## EXCERPTED RECORDS
import Literature.NumberTheory.GaloisRepresentations.HeckeCharacter
import HarnessLib

/-!
# Norm twists are unramified everywhere (proof file)

Sibling proof file of `Literature/NumberTheory/GaloisRepresentations/HeckeCharacter.lean` (next to
`HeckeCharacterProofs.lean` and `HeckeCharacterRamificationProofs.lean`).  That module vendors as a
*named fact* `Literature.NumberTheory.GaloisRepresentations.HeckeCharacter.IsNormTwist.isUnramifiedAt`
the statement that a Hecke character `χ` of the number field `K` which is a norm twist
(`χ = ‖·‖^z` for some `z ∈ ℂ`, `HeckeCharacter.IsNormTwist`) is unramified at every finite place
`v` (`HeckeCharacter.IsUnramifiedAt`: the local component `χ_v = χ ∘ localUnits v` is trivial on
`𝒪_vˣ`).  This file **discharges that fact**
(`Literature.NumberTheory.GaloisRepresentations.HeckeCharacter.IsNormTwist.isUnramifiedAt_holds`),
with no input beyond Mathlib and the sibling file.

The argument is the printed one.  Tate (1950) = Cassels–Fröhlich, Ch. XV: in §2.3 (p. 311) a
quasi-character of a local field `k*` is *unramified* if it is trivial on `u = {α : |α| = 1}`, and
Lemma 2.3.1 begins "For any `s`, `|α|^s` is obviously an unramified quasi-character"; globally
(§4.1, §4.3) the idele norm is the product of the local absolute values, `|𝔞| = ∏_𝔭 |𝔞_𝔭|_𝔭`, so
its restriction along `K_vˣ ↪ 𝕀_K` is `|·|_v`, which is `1` on `𝒪_vˣ`.  Formally:

* `ideleNorm_localUnits` — `‖localUnits v u‖ = ‖u‖_v` (all other local factors of
  `Literature.NumberTheory.GaloisRepresentations.ideleNorm` are `‖1‖ = 1`);
* `norm_coe_adicCompletionIntegers_units` — `‖u‖_v = 1` for `u ∈ 𝒪_vˣ` (Mathlib
  `adicCompletionIntegers.isUnit_iff_valued_eq_one` and `FinitePlace.norm_def`);
* `IsNormTwist.isUnramifiedAt_holds` — hence `χ_v(u) = ‖localUnits v u‖^z = 1^z = 1`.

## References

* J. Tate, *Fourier analysis in number fields and Hecke's zeta-functions* (thesis, 1950), in
  Cassels–Fröhlich, *Algebraic Number Theory* (1967), Ch. XV, §2.3, Lemma 2.3.1 (p. 311); §4.3.
  [TateThesis1967]
* J. Neukirch, *Algebraic Number Theory*, Ch. VII §6, (6.10)–(6.11).

## Mathlib

`NumberField.FinitePlace.norm_def`, `IsDedekindDomain.HeightOneSpectrum.adicCompletionIntegers.
isUnit_iff_valued_eq_one`, `finprod_eq_single`, `Complex.one_cpow` are used as is; `localUnits`,
`finiteAdeleSingle_apply_of_ne`, `localUnits_snd_apply_self`, `ideleNorm`, `localComponent` come
from the sibling file.
-/

noncomputable section

open NumberField IsDedekindDomain

namespace Literature.NumberTheory.GaloisRepresentations

universe u

variable {K : Type u} [Field K] [NumberField K]

/-- The `v`-adic norm of a unit of `𝒪_v` is `1` (`‖u‖_v = q_v^{-v(u)}` and `v(u) = 0`).
Ref: Neukirch, *Algebraic Number Theory*, Ch. II §3 (units of a valuation ring). [folklore] -/
theorem norm_coe_adicCompletionIntegers_units (v : HeightOneSpectrum (𝓞 K))
    (u : (v.adicCompletionIntegers K)ˣ) :
    ‖((u : v.adicCompletionIntegers K) : v.adicCompletion K)‖ = 1 := by
  rw [NumberField.FinitePlace.norm_def,
    HeightOneSpectrum.adicCompletionIntegers.isUnit_iff_valued_eq_one.mp u.isUnit, map_one,
    NNReal.coe_one]

/-- **The idele norm restricted to `K_vˣ` is the local absolute value**: for the idele
`localUnits v u = (…, 1, u, 1, …)` one has `‖localUnits v u‖ = ‖u‖_v`, every other local factor
being `‖1‖ = 1`.  Ref: Tate (1950), §4.1/§4.3 (`|𝔞| = ∏_𝔭 |𝔞_𝔭|_𝔭`); Neukirch, Ch. VI §1.
[cite: TateThesis1967, §4.3] -/
theorem ideleNorm_localUnits (v : HeightOneSpectrum (𝓞 K)) (u : (v.adicCompletion K)ˣ) :
    ideleNorm (localUnits v u) = ‖(u : v.adicCompletion K)‖ := by
  unfold ideleNorm
  rw [finprod_eq_single _ v fun w hw => by
      rw [show ((localUnits v u : ideleGroup K) : AdeleRing (𝓞 K) K).2 w = 1 from
        finiteAdeleSingle_apply_of_ne _ hw, norm_one],
    localUnits_snd_apply_self, localUnits_fst,
    Finset.prod_eq_one fun w _ => by
      rw [show (1 : InfiniteAdeleRing K) w = 1 from rfl, norm_one, one_pow],
    one_mul]

/-- The idele norm is trivial on the local units `𝒪_vˣ ↪ 𝕀_K`: `‖localUnits v u‖ = 1` for
`u ∈ 𝒪_vˣ`.  Ref: Tate (1950), §2.3 (`|·|` is trivial on `u`) with §4.3. [cite: TateThesis1967, §2.3] -/
theorem ideleNorm_localUnits_unitsMap (v : HeightOneSpectrum (𝓞 K))
    (u : (v.adicCompletionIntegers K)ˣ) :
    ideleNorm (localUnits v (Units.map ((v.adicCompletionIntegers K).subtype : _ →* _) u)) = 1 := by
  rw [ideleNorm_localUnits]
  exact norm_coe_adicCompletionIntegers_units v u

namespace HeckeCharacter

/-- **Norm twists are unramified everywhere** — discharge of the named fact
`HeckeCharacter.IsNormTwist.isUnramifiedAt`: if `χ(x) = ‖x‖^z` for all ideles `x`, then for every
finite place `v` and every `u ∈ 𝒪_vˣ`, `χ_v(u) = ‖localUnits v u‖^z = 1^z = 1`.  This is the
"obvious" half of Tate's Lemma 2.3.1 ("For any `s`, `|α|^s` is obviously an unramified
quasi-character"), transported to `𝕀_K` through `|𝔞| = ∏_𝔭 |𝔞_𝔭|_𝔭` (§4.3).
Ref: Tate (1950), in Cassels–Fröhlich (1967), Ch. XV, §2.3, Lemma 2.3.1 (p. 311); Neukirch,
*Algebraic Number Theory*, Ch. VII §6, (6.10). [cite: TateThesis1967, Lemma 2.3.1] -/
theorem IsNormTwist.isUnramifiedAt_holds : IsNormTwist.isUnramifiedAt (K := K) := by
  intro χ hχ v u
  obtain ⟨z, hz⟩ := hχ
  have h := hz (localUnits v (Units.map ((v.adicCompletionIntegers K).subtype : _ →* _) u))
  rw [ideleNorm_localUnits_unitsMap, Complex.ofReal_one, Complex.one_cpow] at h
  exact Units.val_eq_one.mp h

end HeckeCharacter

end Literature.NumberTheory.GaloisRepresentations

## PROBLEM DETAILS
If a line in the records holds the string "Complex", copy it.

## ANSWER BOX
isUnit_iff_valued_eq_one`, `finprod_eq_single`, `Complex.one_cpow` are used as is; `localUnits`,
  rw [ideleNorm_localUnits_unitsMap, Complex.ofReal_one, Complex.one_cpow] at h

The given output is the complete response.